In the media of my country we have been hearing a lot about all the variants of the verb recover.  It’s used in conjugations, in the infinitive form, or in substantive form.  We will recover all idle agricultural lands, we are struggling to recover our construction and housing capacity, we impose the recovery of the quality of education, we should recover the ethics of the gastronomic and service sectors. That is all very well, but I ask myself if those journalists who engage in the usage of that vocabulary end up waking up after a dream, or maybe they just got to this country and do not know about its lamentable state and are looking in all the wrong places.

It is perceived that the orientation is centered on giving an image of optimism and of creative initiative like the productive achievements of a yoke to a poor old cow which no longer provides milk to a good ox.

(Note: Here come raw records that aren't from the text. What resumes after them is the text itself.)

/-
Origin: expansion seat `planner-pub-hodgecm-mc-theta-3-g28-0`, handover #S18 2026-08-21T02:34Z md5 4010ca96545f (195 l.; NEW; imports HodgeCM.Model.LiuIndexCentralType (row 2) + HodgeCM.Model.ArchLineSlotType (landed); NEW THEOREM NAMES for audit: HodgeCM.Model.LiuIndex.centralTypeOfTwist_eq_add · HodgeCM.Model.LiuIndex.hasCentralTypeAt_twistBy_ofCMOf_iff_eq · HodgeCM.Model.LiuIndex.I.exists_line_eq_twistBy_ofCMOf_of_eq) (`HOME/mc/pub-hodgecm-mc-theta-3-g28/stage70/HodgeCM/Model/LiuIndexTwistType.lean`, md5 4010ca96545f, 195 lines);
landed by the second packager p2 gen 17 (p2-g17) in gate run 70 as `HodgeCM/Model/LiuIndexTwistType.lean` (verbatim).
-/
/-
Origin: THETA seat `planner-pub-hodgecm-mc-theta-3-g28-0` (unit pub-hodgecm-mc-theta-3-g28, gen 28 of mc-theta-3: theta supply ∕ second-lift ∕ see-saw lane)
2026-08-21.  #S18 (NEW; child of #S16 r2 `Model/LiuIndexCentralType` and of the LANDED `Model/ArchLineSlotType`).
Target in PKG: `HodgeCM/Model/LiuIndexTwistType.lean` (additive KERNEL leaf beside E; nothing imports it; outside E's import closure).
KERNEL ONLY: the central type of a TWISTED record `(ofCMOf … hGR) ⊗ ĉ` as DATA, under continuity of the archimedean restriction of `ĉ`
along the centre path.  0 records, nothing cited as a fact, 0 `def … : Prop` closed statements.  Nothing here is a claim of the manuscripts
under adjudication.
-/
import Summits.HodgeConjecture.HodgeCM.Model.LiuIndexCentralType_2
import Summits.HodgeConjecture.HodgeCM.Model.ArchLineSlotType_2

set_option autoImplicit false

/-!
# (J3 ∕ K0) THE CENTRAL TYPE OF A TWISTED RECORD — `LiuIndex.centralTypeOfTwist V a hGR ĉ hĉc`

#S16 r2 §2c gives the record OF RECORD `SplitLineE.ofCMOf V e₁ (vec a) … hGR` its central type `centralTypeOf V a hGR` (the archimedean type
of (F1)'s vacuum character) UNCONDITIONALLY, and §2b types the check for a TWISTED record `(ofCM … s hs) ⊗ ĉ` as the scalar identity
`ĉ(centre_∞ t) · κ(t) = archWeight L m t`.  A slot that goes through a twisted record (sinst-1's slot 0 `splitLineZeroTwisted = (ofCMOf … hGR₀) ⊗ ĉ₀`,
#1256; at the ν-carrying pin also slot 1, STATUS l.15013) wants the twisted type as DATA too.  This leaf supplies it:

* §1 `centerInf V a : U(1)(L⁺ ⊗ ℝ) →* U(J_V)(𝔸) × U(J_⟨a⟩)(𝔸)`, `t ↦ (u_t · 1_V, 1)` (the centre path of #S16's `HasCentralTypeAt`, as a hom;
  `u_t = infUnitToOne L t` of `Model/ArchLineSlotType`), and `twistInf V a ĉ : U(1)(L⁺ ⊗ ℝ) →* ℂ`, `t ↦ ĉ(pairMap (centerInf t))` — the
  archimedean restriction of a big character `ĉ : U(J_V ⊗ J_⟨a⟩)(𝔸) →* ℂˣ` along the centre path.
* §2 `centralTypeOfTwist V a hGR ĉ (hĉc : Continuous (twistInf V a ĉ)) := charArchType L (twistInf V a ĉ · lineCenterChar(hGR))` and
  `hasCentralTypeAt_twistBy_ofCMOf_iff_eq : HasCentralTypeAt V a ((ofCMOf … hGR).twistBy ĉ hĉ).s m ↔ m = centralTypeOfTwist V a hGR ĉ hĉc`
  (so the twisted record HAS that type, `hasCentralTypeAt_twistBy_ofCMOf`), with the splitting `centralTypeOfTwist = charArchType (twistInf ĉ) +
  centralTypeOf` (types add, `charArchType_mul'`).
* §3 the pointed corollary `I.exists_line_eq_twistBy_ofCMOf_of_eq`: from `ρ q = a` and `μ ⟦a⟧ = centralTypeOfTwist V a hGR ĉ hĉc`, an index
  `j : I V ρ μ` over `q` with `line V ρ μ j = (ofCMOf … hGR).twistBy ĉ hĉ` ON THE NOSE.

Continuity of `twistInf V a ĉ` is a HYPOTHESIS here (a `BigChar` carries no topology); for sinst-1's `ĉ₀ = bigCharOfV (adelicCharZero …)` it is the
continuity of the archimedean component of their adelic character, theirs to supply.
-/

noncomputable section

open NumberField NumberField.InfinitePlace NumberField.mixedEmbedding
open scoped Matrix SchwartzMap Classical
open Literature.NumberTheory.Automorphic Literature.NumberTheory.Automorphic.UnitaryGroup Literature.NumberTheory.Weil1964
open Literature.RepresentationTheory.KonnoKonno2007 Literature.RepresentationTheory.KonnoKonno2007.RealDualPair
open Literature.NumberTheory.GelbartRogawski1991 Literature.NumberTheory.GelbartRogawski1991.UnitaryDualPair
open Literature.Analysis.SegalBargmann
open HodgeCM.Model.SupplyInstance (testFun archEmb)

namespace HodgeCM.Model

open HodgeCM.Model.ArchSideTerm (e₁ testFun_smul lineCenterChar infUnitToOne continuous_infUnitToOne charArchType_mul' forall_mul_eq_archWeight_iff)

namespace LiuIndex

variable {L : CMField} {ι₁ : (L : Type) →+* ℂ} (V : HermSpace3 L ι₁)

/-! ## §1 The centre path and the archimedean restriction of a big character -/

/-- **the centre path** `t ↦ (u_t · 1_V, 1) ∈ U(J_V)(𝔸) × U(J_⟨a⟩)(𝔸)` as a homomorphism (`u_t = infUnitToOne L t`). [folklore] -/
def centerInf (a : RealScalar L) :
    ↥(Literature.NumberTheory.Automorphic.relNormOneInfUnits (↥(maximalRealSubfield (L : Type))) (L : Type)) →*
      ↥(UnitaryGroup.adelic (↥(maximalRealSubfield (L : Type))) (L : Type) (IsCMField.complexConj (L : Type)) 3
          (Matrix.diagonal (frameD V))) ×
        ↥(UnitaryGroup.adelic (↥(maximalRealSubfield (L : Type))) (L : Type) (IsCMField.complexConj (L : Type)) 1
          (Matrix.diagonal (RealScalar.vec a))) :=
  MonoidHom.prod ((CMCenter (L : Type) (frameD V)).comp (infUnitToOne (L : Type))) 1

/-- formula (definitional): `centerInf V a t` is the element `(CMCenter (u_t), 1)` of #S16's `HasCentralTypeAt`. [folklore] -/
theorem centerInf_apply (a : RealScalar L) (t : ↥(Literature.NumberTheory.Automorphic.relNormOneInfUnits (↥(maximalRealSubfield (L : Type))) (L : Type))) :
    centerInf V a t =
      (CMCenter (L : Type) (frameD V)
        ((cmAdelicOneEquivRelNormOne (L : Type)).symm
          (Literature.NumberTheory.Automorphic.relNormOneInfToIdeles (↥(maximalRealSubfield L)) L t)), 1) :=
  rfl

/-- the centre path is continuous. [folklore] -/
theorem continuous_centerInf (a : RealScalar L) : Continuous (centerInf V a) :=
  ((continuous_adelicCenter _ _ _ _ _).comp (continuous_infUnitToOne (L : Type))).prodMk continuous_const

/-- **the archimedean restriction of a big character along the centre path**: `t ↦ ĉ(pairMap (u_t · 1_V, 1)) ∈ ℂ`. [folklore] -/
def twistInf (a : RealScalar L)
    (ĉ : ↥(UnitaryGroup.adelicPair (↥(maximalRealSubfield (L : Type))) (L : Type) (IsCMField.complexConj (L : Type)) 3 1
        (Matrix.diagonal (frameD V)) (Matrix.diagonal (RealScalar.vec a))) →* ℂˣ) :
    ↥(Literature.NumberTheory.Automorphic.relNormOneInfUnits (↥(maximalRealSubfield (L : Type))) (L : Type)) →* ℂ :=
  (Units.coeHom ℂ).comp
    (ĉ.comp
      ((pairMap (↥(maximalRealSubfield (L : Type))) (L : Type) (IsCMField.complexConj (L : Type)) 3 1 (Matrix.diagonal (frameD V))
            (Matrix.diagonal (RealScalar.vec a))).comp
        (centerInf V a)))

/-- formula (definitional). [folklore] -/
theorem twistInf_apply (a : RealScalar L)
    (ĉ : ↥(UnitaryGroup.adelicPair (↥(maximalRealSubfield (L : Type))) (L : Type) (IsCMField.complexConj (L : Type)) 3 1
        (Matrix.diagonal (frameD V)) (Matrix.diagonal (RealScalar.vec a))) →* ℂˣ)
    (t : ↥(Literature.NumberTheory.Automorphic.relNormOneInfUnits (↥(maximalRealSubfield (L : Type))) (L : Type))) :
    twistInf V a ĉ t =
      ((ĉ (pairMap (↥(maximalRealSubfield (L : Type))) (L : Type) (IsCMField.complexConj (L : Type)) 3 1
              (Matrix.diagonal (frameD V)) (Matrix.diagonal (RealScalar.vec a))
              (CMCenter (L : Type) (frameD V)
                ((cmAdelicOneEquivRelNormOne (L : Type)).symm
                  (Literature.NumberTheory.Automorphic.relNormOneInfToIdeles (↥(maximalRealSubfield L)) L t)), 1)) : ℂˣ) : ℂ) :=
  rfl

/-! ## §2 The central type of the twisted record of record -/

/-- the continuous vacuum character of (F1) as a `ℂ`-valued hom (the `κ` of #S16 §2b at the splitting of record). [folklore] -/
abbrev kappaOf (a : RealScalar L)
    (hGR : (cmSplittingDatum (L : Type) e₁ (frameD V) (frameD_real V) (frameD_ne V) (RealScalar.vec a) (RealScalar.vec_real a)
      (RealScalar.vec_ne a)).CompatibleSplitting) :
    ↥(Literature.NumberTheory.Automorphic.relNormOneInfUnits (↥(maximalRealSubfield (L : Type))) (L : Type)) →* ℂ :=
  Circle.coeHom.comp (lineCenterChar V a.1 a.2.1 a.2.2 hGR)

/-- `κ` is continuous (tree `continuous_lineCenterChar`). [folklore] -/
theorem continuous_kappaOf (a : RealScalar L)
    (hGR : (cmSplittingDatum (L : Type) e₁ (frameD V) (frameD_real V) (frameD_ne V) (RealScalar.vec a) (RealScalar.vec_real a)
      (RealScalar.vec_ne a)).CompatibleSplitting) :
    Continuous (kappaOf V a hGR) :=
  continuous_subtype_val.comp (HodgeCM.Model.ArchSideTerm.continuous_lineCenterChar V a.1 a.2.1 a.2.2 hGR)

/-- `centralTypeOf` of #S16 §2c is the type of `κ` (definitional). [folklore] -/
theorem centralTypeOf_eq_charArchType_kappaOf (a : RealScalar L)
    (hGR : (cmSplittingDatum (L : Type) e₁ (frameD V) (frameD_real V) (frameD_ne V) (RealScalar.vec a) (RealScalar.vec_real a)
      (RealScalar.vec_ne a)).CompatibleSplitting) :
    centralTypeOf V a hGR = Literature.NumberTheory.Automorphic.charArchType (L : Type) (kappaOf V a hGR) (continuous_kappaOf V a hGR) :=
  rfl

/-- **the central type of the twisted record `(ofCMOf … hGR) ⊗ ĉ`** (DATA), under continuity of `twistInf V a ĉ`: the archimedean type of the
continuous character `twistInf ĉ · κ`. [BrockerTomDieck1985, Ch. II Def. 8.2; folklore] -/
def centralTypeOfTwist (a : RealScalar L)
    (hGR : (cmSplittingDatum (L : Type) e₁ (frameD V) (frameD_real V) (frameD_ne V) (RealScalar.vec a) (RealScalar.vec_real a)
      (RealScalar.vec_ne a)).CompatibleSplitting)
    (ĉ : ↥(UnitaryGroup.adelicPair (↥(maximalRealSubfield (L : Type))) (L : Type) (IsCMField.complexConj (L : Type)) 3 1
        (Matrix.diagonal (frameD V)) (Matrix.diagonal (RealScalar.vec a))) →* ℂˣ)
    (hĉc : Continuous (twistInf V a ĉ)) : InfinitePlace (L : Type) → ℤ :=
  Literature.NumberTheory.Automorphic.charArchType (L : Type) (twistInf V a ĉ * kappaOf V a hGR) (hĉc.mul (continuous_kappaOf V a hGR))

/-- **types add**: `centralTypeOfTwist = charArchType (twistInf ĉ) + centralTypeOf`. [folklore] -/
theorem centralTypeOfTwist_eq_add (a : RealScalar L)
    (hGR : (cmSplittingDatum (L : Type) e₁ (frameD V) (frameD_real V) (frameD_ne V) (RealScalar.vec a) (RealScalar.vec_real a)
      (RealScalar.vec_ne a)).CompatibleSplitting)
    (ĉ : ↥(UnitaryGroup.adelicPair (↥(maximalRealSubfield (L : Type))) (L : Type) (IsCMField.complexConj (L : Type)) 3 1
        (Matrix.diagonal (frameD V)) (Matrix.diagonal (RealScalar.vec a))) →* ℂˣ)
    (hĉc : Continuous (twistInf V a ĉ)) :
    centralTypeOfTwist V a hGR ĉ hĉc =
      Literature.NumberTheory.Automorphic.charArchType (L : Type) (twistInf V a ĉ) hĉc + centralTypeOf V a hGR :=
  charArchType_mul' (L : Type) _ _ hĉc (continuous_kappaOf V a hGR) _

/-- **THE TYPE CHECK OF THE TWISTED RECORD OF RECORD IS `m = centralTypeOfTwist`**:
`HasCentralTypeAt V a ((ofCMOf … hGR).twistBy ĉ hĉ).s m ↔ m = centralTypeOfTwist V a hGR ĉ hĉc` (#S16 §2b `hasCentralTypeAt_twistBy_iff` at
`κ = lineCenterChar(hGR)` + `forall_mul_eq_archWeight_iff`). [GelbartRogawski1991, §3.1 Remark p. 457 L4–13; BrockerTomDieck1985, Ch. II Prop. 8.1; folklore] -/
theorem hasCentralTypeAt_twistBy_ofCMOf_iff_eq (a : RealScalar L)
    (hGR : (cmSplittingDatum (L : Type) e₁ (frameD V) (frameD_real V) (frameD_ne V) (RealScalar.vec a) (RealScalar.vec_real a)
      (RealScalar.vec_ne a)).CompatibleSplitting)
    (ĉ : (SplitLineE.ofCMOf V e₁ (RealScalar.vec a) (RealScalar.vec_real a) (RealScalar.vec_ne a) hGR).BigChar)
    (hĉ : (SplitLineE.ofCMOf V e₁ (RealScalar.vec a) (RealScalar.vec_real a) (RealScalar.vec_ne a) hGR).IsRatTrivial ĉ)
    (hĉc : Continuous (twistInf V a ĉ)) (m : InfinitePlace (L : Type) → ℤ) :
    HasCentralTypeAt V a
        ((SplitLineE.ofCMOf V e₁ (RealScalar.vec a) (RealScalar.vec_real a) (RealScalar.vec_ne a) hGR).twistBy ĉ hĉ).s m ↔
      m = centralTypeOfTwist V a hGR ĉ hĉc := by
  rw [hasCentralTypeAt_twistBy_iff V a _ _ (kappaOf V a hGR) (pairRep_splittingOf_center_testFun_gaussianAt V a hGR) ĉ hĉ m,
    centralTypeOfTwist, eq_comm, ← forall_mul_eq_archWeight_iff (L : Type) (twistInf V a ĉ) (kappaOf V a hGR)]
  rfl

/-- hence **the twisted record of record HAS the central type `centralTypeOfTwist`**. [folklore] -/
theorem hasCentralTypeAt_twistBy_ofCMOf (a : RealScalar L)
    (hGR : (cmSplittingDatum (L : Type) e₁ (frameD V) (frameD_real V) (frameD_ne V) (RealScalar.vec a) (RealScalar.vec_real a)
      (RealScalar.vec_ne a)).CompatibleSplitting)
    (ĉ : (SplitLineE.ofCMOf V e₁ (RealScalar.vec a) (RealScalar.vec_real a) (RealScalar.vec_ne a) hGR).BigChar)
    (hĉ : (SplitLineE.ofCMOf V e₁ (RealScalar.vec a) (RealScalar.vec_real a) (RealScalar.vec_ne a) hGR).IsRatTrivial ĉ)
    (hĉc : Continuous (twistInf V a ĉ)) :
    HasCentralTypeAt V a
        ((SplitLineE.ofCMOf V e₁ (RealScalar.vec a) (RealScalar.vec_real a) (RealScalar.vec_ne a) hGR).twistBy ĉ hĉ).s
      (centralTypeOfTwist V a hGR ĉ hĉc) :=
  (hasCentralTypeAt_twistBy_ofCMOf_iff_eq V a hGR ĉ hĉ hĉc _).2 rfl

/-! ## §3 The pointed corollary for a twisted record -/

variable (ρ : GramClass L → RealScalar L)

variable {ρ} in
/-- **at the pin, the twisted record of record is an index line of recipe `μ` iff the recipe reads its own central type at its class**:
the hypothesis-free form of #S16 `I.exists_line_eq_twistBy` at the splitting of record. [folklore] -/
theorem I.exists_line_eq_twistBy_ofCMOf_of_eq (μ : GramClass L → (InfinitePlace (L : Type) → ℤ)) {q : GramClass L} {a : RealScalar L}
    (h : ρ q = a)
    (hGR : (cmSplittingDatum (L : Type) e₁ (frameD V) (frameD_real V) (frameD_ne V) (RealScalar.vec a) (RealScalar.vec_real a)
      (RealScalar.vec_ne a)).CompatibleSplitting)
    (ĉ : (SplitLineE.ofCMOf V e₁ (RealScalar.vec a) (RealScalar.vec_real a) (RealScalar.vec_ne a) hGR).BigChar)
    (hĉ : (SplitLineE.ofCMOf V e₁ (RealScalar.vec a) (RealScalar.vec_real a) (RealScalar.vec_ne a) hGR).IsRatTrivial ĉ)
    (hĉc : Continuous (twistInf V a ĉ)) (hμ : μ (GramClass.mk a) = centralTypeOfTwist V a hGR ĉ hĉc) :
    ∃ j : I V ρ μ, j.1 = q ∧
      line V ρ μ j = (SplitLineE.ofCMOf V e₁ (RealScalar.vec a) (RealScalar.vec_real a) (RealScalar.vec_ne a) hGR).twistBy ĉ hĉ :=
  I.exists_line_eq_twistBy V μ h _ _ ĉ hĉ ((hasCentralTypeAt_twistBy_ofCMOf_iff_eq V a hGR ĉ hĉ hĉc _).2 hμ)

end LiuIndex

end HodgeCM.Model

end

I don’t know, I don’t feel infected by the enthusiasm of the media which I have at my disposal.  I make more of a connection with a comparison which was made for me during the days of the investigation which led to the post Theatrical May.  A mechanic I was talking to simply summed it up: When the motor of a car breaks down, you repair it; if it’s the carburetor or the spark-plug, same thing;  if the car rusts, there is always the body shop. But if you have that all at the same time, and in addition need to add new tires, fix the transmission, seal the seats, and change the wipers, then it’s irrecoverable.

Translated by Raul G.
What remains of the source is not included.